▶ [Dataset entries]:
- - - -

import Summits.Ventures.Crystal3D.Kissing125.SearchCheck3
import HarnessLib

/-!
# The run of the growth search at `κ = 7/32`, part 90 of 256 (computational, `native_decide`)

HONEST FRAMING (cell pub-crystal3d, K-path at `h = 5/4`): this is NOT a result printed by Hales.  It is his
METHOD (arXiv:1209.6043, Theorem 3: the main estimate + the classification of the contact graphs of kissing
configurations, in the tree's form of a verified interval-arithmetic growth search, `Literature/…/KissingSearch*.lean`)
RE-RUN at the separation `5/2` instead of `2h₀ = 2.52` (largest long-side cosine `κ = 1 − (5/4)²/2 = 7/32` instead of
`κ₀ = 1031/5000`).  The declarations are namespace-shadowing COPIES of the tree's declarations (same names, inside
`namespace Summit.Ventures.Crystal3D.Kissing125[.KissingSearch]`, original docstrings and citation tags kept — the tags
name the printed METHOD step each declaration implements); the diff to the originals is stated per file.  Generated by
`HOME/lean/kissing125/gen/mkfiles.py`; audit recipe in `HOME/lean/kissing125/README.md`.  Nothing here is asserted
about GAP(1.26) or any census.

THIS FILE: part `90` of the computation `∀ i < 256, checkPart 5 256 i 60 = true` for the 7/32 checker
(`SearchCheck*.lean`): the states of the depth-`5` frontier (`21 802` states at `7/32`; `17 556` in the tree's 128-part run
at `κ₀`) with index `≡ 90 (mod 256)`, each searched with fuel `60` — `256` parts so that a part carries about the node
count of a `κ₀` part of the tree's run (the 7/32 search has ≈ `2.05×` the nodes; pilot measurement by typer-bulk g6, farm
`#eval` of a counting twin: every leaf killed by propagation or accepted as FCC/HCP, no bisection needed).  Assembled in `SearchFinal.lean`.

## References
* T. C. Hales, *A proof of Fejes Tóth's conjecture on sphere packings with kissing number twelve*,
  arXiv:1209.6043 (2012): Definition 1, Theorem 2 (main estimate `d₃`), Theorem 3, Lemmas 7–10. [`Hales2012`]
* R. E. Moore, *Interval Analysis* (1966), Theorem 3.1, §4.4. [`Moore1966`]
-/

namespace Summit.Ventures.Crystal3D.Kissing125

open Literature.Geometry.DiscreteGeometry

namespace KissingSearch

/-- **Part `90` of `256` of the growth search at `κ = 7/32` returns `true`** (frontier depth `5`, fuel `60`).
[cite: Hales2012, Theorem 3 and Lemma 8] -/
theorem checkPart_eq_true_090 : checkPart 5 256 90 60 = true := by
  native_decide

end KissingSearch

end Summit.Ventures.Crystal3D.Kissing125


/-!
# REGISTER v2.3′: the two halves of heredity AT EACH LEVEL — `HeredityAt k ↔ ContinuationEnvelopeAt k ∧ ReadoutFloorsAt k`,
# every `k`, no hypothesis; in particular the first rung `HeredityAtOne` (item 19249) splits losslessly

Cell `ns-blowup`, seat `ns-blowup-ecbridge-7` (literature-prover; D-0074 GROUP C «BRIDGE SUPPORT»;
director-ns RE-POINT 2026-08-26T03:36:55Z; bears_on LADDER-NS N1, route `PalasekTowerBreakdown`,
child crux item stmt-NavierStokesRegularity-19249 `HeredityAtOne` — supported, NOT closed or
claimed). Companion of `PalasekTowerRegisterGlobalHeredity.lean` (p415576: `HeredityAt k`,
`HeredityAtOne = HeredityAt 1`, and the two halves `ContinuationEnvelope` / `ReadoutFloors` of the
planner's BC3 skeleton, typed for the GENERIC levels `k ≥ 2` only), of
`PalasekTowerRegisterGlobalHalves.lean` (ecbridge-5, p419350: at `k ≥ 2` the split is lossless by
silent-window uniqueness, `heredityFrom_two_iff_envelope_and_floors`) and of
`PalasekTowerHeredityWitnessUnconditional.lean` (ecbridge-6 g2: a continuation carrying the next
ceiling is THE flow of the design, `Stage.velocity_eq_of_window_ceiling` — forced Serrin–Masuda
weak–strong uniqueness, a THEOREM of the tree; no W14). LABEL: E–C typing (KERNEL: two level-indexed
`@[conjecture]` predicates — the bodies of the halves of record at a fixed level, nothing new is
asserted — and PROVED equivalences). WHAT THIS IS NOT: not Navier–Stokes evidence — no stage, flow
or tower is constructed or claimed; `HeredityAt k`, `ContinuationEnvelopeAt k`, `ReadoutFloorsAt k`
are OPEN statements appearing only inside equivalences / implications.

## What is typed and proved

* §1 `ContinuationEnvelopeAt k` / `ReadoutFloorsAt k`: the UPPER half (every globally anchored
  registered stage at level `k` of a pinned rigid quiet wide design continues classically, with
  finite energy, to `τ (k+1)` inside the ceiling `c₂ Y_{k+1}` — no premature blow-up, no overshoot)
  and the LOWER half (every such finite-energy continuation inside the ceiling shows at `τ (k+1)`,
  in the ball, the three floors of level `k + 1`) AT ONE LEVEL `k` — the bodies of p415576's
  `ContinuationEnvelope` / `ReadoutFloors` with the quantifier `∀ k ≥ 2` removed;
  `continuationEnvelope_iff_forall_at`, `readoutFloors_iff_forall_at` (the halves of record are
  these at all `k ≥ 2`).
* §2 **The split is LOSSLESS at EVERY level, with NO hypothesis**:
  `heredityAt_iff_envelopeAt_and_floorsAt : HeredityAt k ↔ ContinuationEnvelopeAt k ∧ ReadoutFloorsAt k`.
  `⇐` is the BC3 assembly `Stage.nonempty_extends_of_continuation`; `⇒` for the upper half is the
  extension stage itself; `⇒` for the LOWER half needs that an arbitrary finite-energy continuation
  INSIDE THE CEILING coincides with the extension stage's flow — at `k ≥ 2` ecbridge-5 had this from
  the silent window, at `k ≤ 1` (comparison from `t = 0` through the forced era `[0, τ₁)`) it is
  ecbridge-6 g2's `Stage.velocity_eq_of_window_ceiling` (the ceiling makes the continuation the
  bounded = strong solution; forced Serrin–Masuda). So at the first rung:
  **`heredityAtOne_iff_envelopeAt_and_floorsAt : HeredityAtOne ↔ ContinuationEnvelopeAt 1 ∧ ReadoutFloorsAt 1`**
  — item 19249 decomposes exactly like its sibling 19250 (`HeredityFrom 2 ↔ ContinuationEnvelope ∧
  ReadoutFloors`), into «the level-1 flow survives the first unforced window `[τ₁, τ₂]` below
  `(5/3)·Y₂` with finite energy» and «at `τ₂` it shows speed `≥ Y₂`, strain `≥ A₂` and the `N₂`-core
  in the ball»; a refutation of either half refutes the item, a proof of both proves it.
* §3 **The lower half may be asked of ONE continuation per stage** (`ReadoutFloorsAt.of_exists`): if
  every registered level-`k` stage has SOME finite-energy classical continuation to `τ (k+1)` inside
  the ceiling meeting the three floors, `ReadoutFloorsAt k` holds (the floors transfer to every other
  finite-energy continuation by `velocity_eq_of_window_ceiling`) — and then so does `HeredityAt k`
  (`heredityAt_of_exists_velocity_continuation`, the unbundled «runs ∧ letter» form of the gate at
  level `k` with VELOCITY agreement only — companion of p419726's `heredityAt_iff_exists_continuation`,
  which asks pressure agreement too).
* §4 interlocks: `HeredityFrom k₀ ↔ ∀ k ≥ k₀, ContinuationEnvelopeAt k ∧ ReadoutFloorsAt k`;
  `EpisodeInductionG ↔ (ContinuationEnvelopeAt 1 ∧ ReadoutFloorsAt 1) ∧ ContinuationEnvelope ∧ ReadoutFloors`.

References: S. Palasek, arXiv:2605.13827 §4 [cite: Palasek2026ElementaryModel, §4]; H. Sohr, *The
Navier–Stokes Equations*, Birkhäuser 2001, Ch. V Thm. 1.5.1 [cite: Sohr2001, Ch. V Thm. 1.5.1].
-/

noncomputable section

- - - -

▶ [EXERCISE INSTRUCTIONS]: Transcribe the entries above word for word, from the first line through the line containing "kept — the tags", and nothing else.

▶ [RESPONSE]:
import Summits.Ventures.Crystal3D.Kissing125.SearchCheck3
import HarnessLib

/-!
# The run of the growth search at `κ = 7/32`, part 90 of 256 (computational, `native_decide`)

HONEST FRAMING (cell pub-crystal3d, K-path at `h = 5/4`): this is NOT a result printed by Hales.  It is his
METHOD (arXiv:1209.6043, Theorem 3: the main estimate + the classification of the contact graphs of kissing
configurations, in the tree's form of a verified interval-arithmetic growth search, `Literature/…/KissingSearch*.lean`)
RE-RUN at the separation `5/2` instead of `2h₀ = 2.52` (largest long-side cosine `κ = 1 − (5/4)²/2 = 7/32` instead of
`κ₀ = 1031/5000`).  The declarations are namespace-shadowing COPIES of the tree's declarations (same names, inside
`namespace Summit.Ventures.Crystal3D.Kissing125[.KissingSearch]`, original docstrings and citation tags kept — the tags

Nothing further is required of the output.